Date of Award

December 2018

Degree Type


Degree Name

Doctor of Philosophy (PhD)


Instructional Design, Development and Evaluation


Benjamin Dotger

Subject Categories



Postsecondary students identified as having a disability in the United States are commonly expected to discuss the use of disability-related accommodations with faculty members. Researchers have previously used surveys and interviews to examine what students report about discussing accommodations with faculty members. However, little is known about how students advocate in the moment when communicating with faculty members about accommodations. In this study, I designed a clinical simulation to examine how 15 university students identified as having a disability engaged in and reflected upon a meeting with a standardized faculty member – an actor who I trained to communicate questions and concerns that were described as common by university students and staff members.

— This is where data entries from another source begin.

/-- `|x|_w = 1 ⟹ ‖x‖ = 1`. [cite: WeilBNT1967, Ch. I §2] -/
theorem normAbs_eq_one_of_valued_eq_one {x : w.adicCompletion L} (h : Valued.v x = 1) : normAbs (w.adicCompletion L) x = 1 := by
  rw [← map_one (normAbs (w.adicCompletion L))]
  exact normAbs_eq_of_valued_eq w (h.trans (map_one _).symm)

/-- `‖x‖ = 1 ⟹ |x|_w = 1`. [cite: WeilBNT1967, Ch. I §2] -/
theorem valued_eq_one_of_normAbs_eq_one {x : w.adicCompletion L} (h : normAbs (w.adicCompletion L) x = 1) : Valued.v x = 1 := by
  have h1 : Valued.v x ≤ Valued.v (1 : w.adicCompletion L) := (normAbs_le_normAbs_iff_valued w x 1).1 (by rw [h, map_one])
  have h2 : Valued.v (1 : w.adicCompletion L) ≤ Valued.v x := (normAbs_le_normAbs_iff_valued w 1 x).1 (by rw [h, map_one])
  rw [map_one] at h1 h2
  exact le_antisymm h1 h2

end OnePlace

/-! ## §1b Scalar bookkeeping in `ℝ≥0` -/
/-- `q ≠ 1 ⟹ q⁻¹ ≠ 1` in `ℝ≥0`. [cite: Rogawski1990, §12.7 L. 12.7.2 (proof) p. 193] -/
theorem inv_ne_one_of_ne_one {q : ℝ≥0} (hq1 : q ≠ 1) : q⁻¹ ≠ 1 := fun h => hq1 (inv_eq_one.1 h)
/-- `q ≠ 1 ⟹ q⁻¹ · q⁻¹ ≠ 1` in `ℝ≥0`. [cite: Rogawski1990, §12.7 L. 12.7.2 (proof) p. 193] -/
theorem inv_mul_inv_ne_one_of_ne_one {q : ℝ≥0} (hq1 : q ≠ 1) : q⁻¹ * q⁻¹ ≠ 1 := by
  intro h
  rw [← mul_inv, inv_eq_one, ← pow_two] at h
  exact hq1 ((pow_eq_one_iff_of_nonneg zero_le two_ne_zero).1 h)
/-- `√(max(q⁻¹ · q⁻¹, 1)) = max(q⁻¹, 1)` in `ℝ≥0`. [cite: Rogawski1990, §12.7 L. 12.7.2 (proof) p. 193] -/
theorem sqrt_max_inv_mul_inv_one (q : ℝ≥0) : NNReal.sqrt (max (q⁻¹ * q⁻¹) 1) = max q⁻¹ 1 := by
  rw [NNReal.sqrt.monotone.map_max, NNReal.sqrt_mul_self, NNReal.sqrt_one]
/-- Scalar bookkeeping in `ℝ≥0 → ℝ → ℂ`: `q · ((max(q⁻¹,1) · max(q⁻¹,1))⁻¹)⁻¹ = max(q, q⁻¹)` for `q ≠ 0`. [cite: Rogawski1990, §12.7 L. 12.7.2 (proof) p. 193] -/
theorem shellWeight_scalar_aux (q : ℝ≥0) (hq : q ≠ 0) :
    (((q : ℝ≥0) : ℝ) : ℂ) * ((((max q⁻¹ 1 * max q⁻¹ 1)⁻¹ : ℝ≥0) : ℝ) : ℂ)⁻¹ = (((max q q⁻¹ : ℝ≥0) : ℝ) : ℂ) := by
  have h : q * (max q⁻¹ 1 * max q⁻¹ 1) = max q q⁻¹ := by
    rcases le_total q 1 with h1 | h1
    · have hi : 1 ≤ q⁻¹ := (one_le_inv₀ (pos_iff_ne_zero.2 hq)).2 h1
      rw [max_eq_left hi, max_eq_right (h1.trans hi), ← mul_assoc, mul_inv_cancel₀ hq, one_mul]
    · have hi : q⁻¹ ≤ 1 := inv_le_one_of_one_le₀ h1
      rw [max_eq_right hi, max_eq_left (hi.trans h1), mul_one, mul_one]
  rw [NNReal.coe_inv, Complex.ofReal_inv, inv_inv, ← Complex.ofReal_mul, ← NNReal.coe_mul, h]

/-! ## §2 The regular scalars of `ι(α, z)` at a non-split place: modules, isosceles triangles, units -/

section CM

variable (L : Type) [Field L] [NumberField L] [IsCMField L] (v : HeightOneSpectrum (𝓞 ↥(maximalRealSubfield L)))
  (hns : ∀ w : PlacesOver L v, IsCMField.complexConj L • w.1 = w.1)

/-- Second coordinate of the chart: `torusEntry 1 (ι(α, z)) = z σ(α) α⁻¹`. [cite: Rogawski1990, §12.2 p. 173] -/
theorem torusEntry_one_torusChart (m : (LocalRing L v)ˣ × ↥(normOneUnits (conjLocal L (IsCMField.complexConj L) v))) :
    torusEntry (conjLocal L (IsCMField.complexConj L) v) (cmLocalForm L 3 v) 1 (torusChart L v m) =
      (m.2 : (LocalRing L v)ˣ) * Units.map ((conjLocal L (IsCMField.complexConj L) v : LocalRing L v →+* LocalRing L v) : LocalRing L v →* LocalRing L v) m.1 * m.1⁻¹ := by
  rw [torusEntry_torusChart]; rfl

/-- Third coordinate of the chart: `torusEntry 2 (ι(α, z)) = σ(α)⁻¹`. [cite: Rogawski1990, §12.2 p. 173] -/
theorem torusEntry_two_torusChart (m : (LocalRing L v)ˣ × ↥(normOneUnits (conjLocal L (IsCMField.complexConj L) v))) :
    torusEntry (conjLocal L (IsCMField.complexConj L) v) (cmLocalForm L 3 v) 2 (torusChart L v m) =
      (Units.map ((conjLocal L (IsCMField.complexConj L) v : LocalRing L v →+* LocalRing L v) : LocalRing L v →* LocalRing L v) m.1)⁻¹ := by
  rw [torusEntry_torusChart]; rfl

/-- **`‖α‖ = |α_w|_w`** at a non-split `v` (one place `w` above `v`; ★ `unitModulusChar_localRing_eq_prod`). [cite: WeilBNT1967, Ch. I §2] [cite: Rogawski1990, §12.2 p. 173] -/
theorem unitModulusChar_eq_normAbs (w : PlacesOver L v) (hw : IsCMField.complexConj L • w.1 = w.1) (u : (LocalRing L v)ˣ) :
    unitModulusChar (LocalRing L v) u = normAbs (w.1.adicCompletion L) ((u : LocalRing L v) w) := by
  haveI := PlacesOver.subsingleton_of_smul_eq (IsCMField.complexConj L) (IsCMField.complexConj_ne_one L) w hw
  rw [unitModulusChar_localRing_eq_prod]
  exact Fintype.prod_subsingleton _ w

/-- `|σ(α)_w|_w = |α_w|_w` in `‖·‖`-currency at a non-split place (★ `conjLocal_apply_eq_of_smul_eq`, ★ `valued_galAdicCompletionMap`). [cite: Rogawski1990, §12.2 p. 173] -/
theorem normAbs_conjLocal_apply (w : PlacesOver L v) (hw : IsCMField.complexConj L • w.1 = w.1) (x : LocalRing L v) :
    normAbs (w.1.adicCompletion L) (conjLocal L (IsCMField.complexConj L) v x w) = normAbs (w.1.adicCompletion L) (x w) := by
  refine normAbs_eq_of_valued_eq w.1 ?_
  rw [conjLocal_apply_eq_of_smul_eq (IsCMField.complexConj L) (IsCMField.complexConj_ne_one L) v w hw, valued_galAdicCompletionMap]

include hns in
/-- **`|z_w|_w = 1` in `‖·‖`-currency** for `z ∈ E¹_v` at a non-split place (★ `valued_apply_eq_one_of_mem_normOneUnits`). [cite: Rogawski1990, §12.2 p. 173] -/
theorem normAbs_apply_eq_one_of_mem_normOneUnits (w : PlacesOver L v) (z : ↥(normOneUnits (conjLocal L (IsCMField.complexConj L) v))) :
    normAbs (w.1.adicCompletion L) (((z : (LocalRing L v)ˣ) : LocalRing L v) w) = 1 :=
  normAbs_eq_one_of_valued_eq_one w.1 (valued_apply_eq_one_of_mem_normOneUnits L v hns z.2 w)

omit [IsCMField L] in
/-- A unit of `R = ∏ L_w` has non-zero components: `|u_w| ≠ 0` in `‖·‖`-currency. [cite: WeilBNT1967, Ch. I §2] -/
theorem normAbs_apply_ne_zero (w : PlacesOver L v) (u : (LocalRing L v)ˣ) : normAbs (w.1.adicCompletion L) ((u : LocalRing L v) w) ≠ 0 := by
  have h : (u : LocalRing L v) w * ((u⁻¹ : (LocalRing L v)ˣ) : LocalRing L v) w = 1 := by
    rw [← Pi.mul_apply, Units.mul_inv, Pi.one_apply]
  exact (map_ne_zero (normAbs (w.1.adicCompletion L))).2 (left_ne_zero_of_mul_eq_one h)

include hns in
/-- **THE MODULE OF THE FIRST REGULAR SCALAR: `|a_w|_w = ‖α‖⁻¹`**, `a = d₀⁻¹d₁ = z σ(α) α⁻²` for `t = ι(α, z)`. [cite: Rogawski1990, §12.7 L. 12.7.2 (proof) p. 193; §12.2 p. 173] -/
theorem normAbs_regularScalar_fst (w : PlacesOver L v) (m : (LocalRing L v)ˣ × ↥(normOneUnits (conjLocal L (IsCMField.complexConj L) v))) :
    normAbs (w.1.adicCompletion L)
        ((((torusEntry (conjLocal L (IsCMField.complexConj L) v) (cmLocalForm L 3 v) 0 (torusChart L v m))⁻¹ *
          torusEntry (conjLocal L (IsCMField.complexConj L) v) (cmLocalForm L 3 v) 1 (torusChart L v m) : (LocalRing L v)ˣ) : LocalRing L v) w) =
      (normAbs (w.1.adicCompletion L) ((m.1 : LocalRing L v) w))⁻¹ := by
  rw [torusEntry_zero_torusChart, torusEntry_one_torusChart]
  -- `α · a · α = z · σ(α)` in `Rˣ`
  have hu : m.1 * (m.1⁻¹ * ((m.2 : (LocalRing L v)ˣ) *
      Units.map ((conjLocal L (IsCMField.complexConj L) v : LocalRing L v →+* LocalRing L v) : LocalRing L v →* LocalRing L v) m.1 * m.1⁻¹)) * m.1 =
      (m.2 : (LocalRing L v)ˣ) * Units.map ((conjLocal L (IsCMField.complexConj L) v : LocalRing L v →+* LocalRing L v) : LocalRing L v →* LocalRing L v) m.1 := by
    rw [mul_inv_cancel_left, inv_mul_cancel_right]
  have hR : (m.1 : LocalRing L v) w *
      (((m.1⁻¹ * ((m.2 : (LocalRing L v)ˣ) *
        Units.map ((conjLocal L (IsCMField.complexConj L) v : LocalRing L v →+* LocalRing L v) : LocalRing L v →* LocalRing L v) m.1 * m.1⁻¹) :
          (LocalRing L v)ˣ) : LocalRing L v) w) * (m.1 : LocalRing L v) w =
      ((m.2 : (LocalRing L v)ˣ) : LocalRing L v) w * conjLocal L (IsCMField.complexConj L) v (m.1 : LocalRing L v) w :=
    congr_fun (congrArg (fun u : (LocalRing L v)ˣ => (u : LocalRing L v)) hu) w
  have hN := congrArg (normAbs (w.1.adicCompletion L)) hR
  rw [map_mul, map_mul, map_mul, normAbs_conjLocal_apply L v w (hns w), normAbs_apply_eq_one_of_mem_normOneUnits L v hns w m.2, one_mul,
    mul_assoc] at hN
  -- `q · (x · q) = q · 1` with `q ≠ 0`
  have hq := normAbs_apply_ne_zero L v w m.1
  exact eq_inv_of_mul_eq_one_left (mul_left_cancel₀ hq (hN.trans (mul_one _).symm))

include hns in
/-- **THE MODULE OF THE SECOND REGULAR SCALAR: `|b_w|_w = ‖α‖⁻²`**, `b = d₀⁻¹d₂ = (σ(α) α)⁻¹` for `t = ι(α, z)`. [cite: Rogawski1990, §12.7 L. 12.7.2 (proof) p. 193; §12.2 p. 173] -/
theorem normAbs_regularScalar_snd (w : PlacesOver L v) (m : (LocalRing L v)ˣ × ↥(normOneUnits (conjLocal L (IsCMField.complexConj L) v))) :
    normAbs (w.1.adicCompletion L)
        ((((torusEntry (conjLocal L (IsCMField.complexConj L) v) (cmLocalForm L 3 v) 0 (torusChart L v m))⁻¹ *
          torusEntry (conjLocal L (IsCMField.complexConj L) v) (cmLocalForm L 3 v) 2 (torusChart L v m) : (LocalRing L v)ˣ) : LocalRing L v) w) =
      (normAbs (w.1.adicCompletion L) ((m.1 : LocalRing L v) w))⁻¹ * (normAbs (w.1.adicCompletion L) ((m.1 : LocalRing L v) w))⁻¹ := by
  rw [torusEntry_zero_torusChart, torusEntry_two_torusChart]
  -- `σ(α) · α · b = 1` in `Rˣ`
  have hu : Units.map ((conjLocal L (IsCMField.complexConj L) v : LocalRing L v →+* LocalRing L v) : LocalRing L v →* LocalRing L v) m.1 * m.1 *
      (m.1⁻¹ * (Units.map ((conjLocal L (IsCMField.complexConj L) v : LocalRing L v →+* LocalRing L v) : LocalRing L v →* LocalRing L v) m.1)⁻¹) = 1 := by
    rw [mul_assoc, mul_inv_cancel_left, mul_inv_cancel]
  have hR : conjLocal L (IsCMField.complexConj L) v (m.1 : LocalRing L v) w * (m.1 : LocalRing L v) w *
      (((m.1⁻¹ * (Units.map ((conjLocal L (IsCMField.complexConj L) v : LocalRing L v →+* LocalRing L v) : LocalRing L v →* LocalRing L v) m.1)⁻¹ :
          (LocalRing L v)ˣ) : LocalRing L v) w) = 1 :=
    congr_fun (congrArg (fun u : (LocalRing L v)ˣ => (u : LocalRing L v)) hu) w
  have hN := congrArg (normAbs (w.1.adicCompletion L)) hR
  rw [map_mul, map_mul, map_one, normAbs_conjLocal_apply L v w (hns w)] at hN
  exact (eq_inv_of_mul_eq_one_left ((mul_comm _ _).trans hN)).trans (mul_inv _ _)
import Summits.BirchSwinnertonDyer.BirchSwinnertonDyer.Theorems.ManinLocalTwoThreeThreeShiftHeisenbergDescent
import Summits.BirchSwinnertonDyer.BirchSwinnertonDyer.Theorems.ManinLocalTwoThreeDegeneracyUnitTwistKatoCurve
import HarnessLib

/-!
# The law E-es-68₉ REMOVED from the Kato-curve road at `p = 3`: `3 ∤ c(W)` on the squarefull `9 ∣ N` cell with NO PLUS DEFECT at `3`
# (reducible `W[3]` allowed) modulo ONLY Kato's printed symbol-closure fact F-es-18♭K — via (CD₉) `conjDefectLawNine_holds` and es's
# ORBIT CRITERION (route `ManinLocalTwoThree`, cell bsd-f2-manin; crux C3 `ManinPrimeToThreeAtNine` stmt-BirchSwinnertonDyer-22968;
# prover seat p3 gen 11 — the `p = 3` twin of file IX of the 2-adic twin)

The seat's gen-9 file `…DegeneracyUnitTwistKatoCurve.lean` proved `3 ∤ D.c` at Kato's curve `E_K` (`IsSymbolClosureCurve VK D.f`, where
Kato's Theorem 12.5 is printed also for reducible `W[3]`) modulo the Literature fact F-es-18♭K `kato_isIntegral_twistedSymbolSum_three_symbolClosure`
AND the lattice law E-es-68₉ (`not_three_dvd_maninConstant_of_degeneracyLoopLawNine_symbolClosure`).  Since (CD₉) is a THEOREM
(`conjDefectLawNine_holds`, p1 g11, from E-es-94♯) and es's orbit criterion `DegeneracyOrbit.degeneracyClass_of_conjDefect` turns a unit
conjugation defect of ratio `9` into the prime-class ratio-`9` degeneracy plus hypothesis, the f-specific hypothesis of the law-free entry
`not_three_dvd_maninConstant_of_degeneracyNinePlusIndex_symbolClosure` follows from `PlusIndexPrimeTo 3 D.f` ALONE:
**`degeneracyNinePlusIndex_of_plusIndexPrimeTo`**, **`not_three_dvd_maninConstant_of_plusIndexPrimeToThree_symbolClosure`** (+ the
composite-squarefull variant `'`: a prime `q ≠ 3` with `q² ∣ N` discharges the plus index by the Hecke sieve).  HONEST FRAMING: CONDITIONAL on
F-es-18♭K (printed, statement-only) and the Kato-curve binders; C3, Manin's conjecture and BSD are NOT proved.  No definitions, no sorry.
[cite: Kato2004Asterisque, Thm. 12.5 (1) (p. 221) (the named fact F-es-18♭K, statement-only)]
-/

set_option linter.dupNamespace false
set_option autoImplicit false

noncomputable section

open scoped Classical MatrixGroups ModularForm ComplexConjugate

open CongruenceSubgroup Complex Literature.NumberTheory.EllipticCurves
  Literature.NumberTheory.EllipticCurves.ModularForms
  Summit.BirchSwinnertonDyer.Rank1Residual.ManinAdditive.Gamma1Lattice
  Summit.BirchSwinnertonDyer.Rank1Residual.ManinAdditive.KatoCurve
open Summit.BirchSwinnertonDyer.Rank1Residual.ManinAdditive.DegeneracyOrbit (degeneracyClass_iff_conjDefectUnit)

namespace Summit.BirchSwinnertonDyer.BirchSwinnertonDyer.Theorems.ManinLocalTwoThree

/-- **the prime-to-3 ratio-9 degeneracy plus index, UNCONDITIONALLY** from `PlusIndexPrimeTo 3 f` at `9 ∣ N` ((CD₉)_holds + es's ORBIT
CRITERION + `closure` monotonicity from the prime-class loops to all loops). [new: composition of tree theorems] -/
theorem degeneracyNinePlusIndex_of_plusIndexPrimeTo {N : ℕ} [NeZero N] (f : CuspForm (Gamma0 N) 2) (hf : IsNewform0 f)
    (hQ : coeffField f = ⊥) (h9 : 3 ^ 2 ∣ N) (hpi : PlusIndexPrimeTo 3 f) :
    ∀ x ∈ periodLattice f, ∃ y ∈ AddSubgroup.closure (degeneracyLoops f 9), ∃ k : ℕ, ¬ 3 ∣ k ∧
      (k : ℂ) * (x + conj x) = y + conj y := by
  have hclass := (degeneracyClass_iff_conjDefectUnit f hf hQ (t := 9) (by norm_num) ⟨3, rfl⟩).mpr
    (conjDefectLawNine_holds h9 f hf hQ hpi)
  intro x hx
  obtain ⟨y, hy, k, hk, hxy⟩ := hclass x hx
  exact ⟨y, AddSubgroup.closure_mono (degeneracyLoopsClassTwo_subset_degeneracyLoops f 9) hy, k, hk, hxy⟩

/-- **`3 ∤ c(W)` at squarefull `9 ∣ N` with NO PLUS DEFECT at `3`, reducible `W[3]` allowed, modulo ONLY F-es-18♭K** (Kato at Kato's curve):
the plus index `PlusIndexPrimeTo 3 D.f` replaces the cell law E-es-68₉. CONDITIONAL on the displayed Literature fact and binders.
[cite: Kato2004Asterisque, Thm. 12.5 (1) (p. 221)] -/
theorem not_three_dvd_maninConstant_of_plusIndexPrimeToThree_symbolClosure
    (hF : kato_isIntegral_twistedSymbolSum_three_symbolClosure)
    (W : WeierstrassCurve ℚ) [W.IsElliptic] [W.IsGloballyMinimal] {N : ℕ} [NeZero N] (D : ModularParametrizationData W N)
    (hadd : ¬ W.HasGoodReductionAtPrime 3 ∧ ¬ W.HasMultiplicativeReductionAtPrime 3)
    (hopt : ∀ z ∈ D.L.lattice, ∃ w ∈ periodLattice D.f, z = D.c * w)
    (h9 : 3 ^ 2 ∣ N) (hsq : ∀ ℓ ∈ N.primeFactors, ℓ ^ 2 ∣ N) (hpi : PlusIndexPrimeTo 3 D.f)
    (hpd : CuspidalPlusDefectPrimeTo 3 D)
    (VK : WeierstrassCurve ℚ) [VK.IsElliptic] [VK.IsGloballyMinimal] (hiso : WeierstrassCurve.IsIsogenous W VK)
    (hK : IsSymbolClosureCurve VK D.f) (hnewK : IsNewformOf VK D.f) (hgK : ¬ VK.HasGoodReductionAtPrime 3)
    (hmK : ¬ VK.HasMultiplicativeReductionAtPrime 3) (haK : ∀ ℓ : ℕ, VK.LFunction ℓ = W.LFunction ℓ) :
    ¬ (3 : ℤ) ∣ D.c :=
  not_three_dvd_maninConstant_of_degeneracyNinePlusIndex_symbolClosure hF W D hadd hopt h9 hsq
    (degeneracyNinePlusIndex_of_plusIndexPrimeTo D.f D.isNewformOf.1 D.isNewformOf.coeffField_eq_bot h9 hpi)
    hpd VK hiso hK hnewK hgK hmK haK

/-- **Composite squarefull variant** (a prime `q ≠ 3` with `q² ∣ N` discharges the plus index by the Hecke sieve `plusIndexPrimeTo_of_sq_dvd`):
`3 ∤ c(W)` modulo ONLY F-es-18♭K on the no-plus-defect composite-squarefull `9 ∣ N` cell. CONDITIONAL. [cite: Kato2004Asterisque, Thm. 12.5 (1) (p. 221)] -/
theorem not_three_dvd_maninConstant_of_plusIndexPrimeToThree_symbolClosure'
    (hF : kato_isIntegral_twistedSymbolSum_three_symbolClosure)
    (W : WeierstrassCurve ℚ) [W.IsElliptic] [W.IsGloballyMinimal] {N : ℕ} [NeZero N] (D : ModularParametrizationData W N)
    (hadd : ¬ W.HasGoodReductionAtPrime 3 ∧ ¬ W.HasMultiplicativeReductionAtPrime 3)
    (hopt : ∀ z ∈ D.L.lattice, ∃ w ∈ periodLattice D.f, z = D.c * w)
    (h9 : 3 ^ 2 ∣ N) (hsq : ∀ ℓ ∈ N.primeFactors, ℓ ^ 2 ∣ N) {q : ℕ} (hq : q.Prime) (hq3 : q ≠ 3) (hqN : q ^ 2 ∣ N)
    (hpd : CuspidalPlusDefectPrimeTo 3 D)
    (VK : WeierstrassCurve ℚ) [VK.IsElliptic] [VK.IsGloballyMinimal] (hiso : WeierstrassCurve.IsIsogenous W VK)
    (hK : IsSymbolClosureCurve VK D.f) (hnewK : IsNewformOf VK D.f) (hgK : ¬ VK.HasGoodReductionAtPrime 3)
    (hmK : ¬ VK.HasMultiplicativeReductionAtPrime 3) (haK : ∀ ℓ : ℕ, VK.LFunction ℓ = W.LFunction ℓ) :
    ¬ (3 : ℤ) ∣ D.c :=
  not_three_dvd_maninConstant_of_plusIndexPrimeToThree_symbolClosure hF W D hadd hopt h9 hsq
    (plusIndexPrimeTo_of_sq_dvd D.isNewformOf.1 hq hqN
      fun h ↦ hq3 ((Nat.prime_dvd_prime_iff_eq Nat.prime_three hq).mp h).symm)
    hpd VK hiso hK hnewK hgK hmK haK

end Summit.BirchSwinnertonDyer.BirchSwinnertonDyer.Theorems.ManinLocalTwoThree

end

Participants engaged in a single video-recorded simulated discussion followed by a group reflection interview and an optional individual follow-up interview in which participants watched a video of the simulation.

The results of this study illustrate approaches that students use to discuss accommodations with a faculty member, including how they frame the role of accommodations. The results also provide glimpses into how students respond to a standardized faculty member’s concern about an accommodation and how students advocate for their needs. Furthermore, data from follow-up interviews demonstrate an array of tactics that participants used to manage their identity with careful consideration of issues such as power, authority, and gender dynamics within the context of a student-faculty member relationship. I conclude this study by suggesting that while self-advocacy remains important for postsecondary students identified as having a disability, the voices of participants in this study illustrate the need to reform practices that place students in a stigmatized position and demand the need for students to self-advocate in the first place.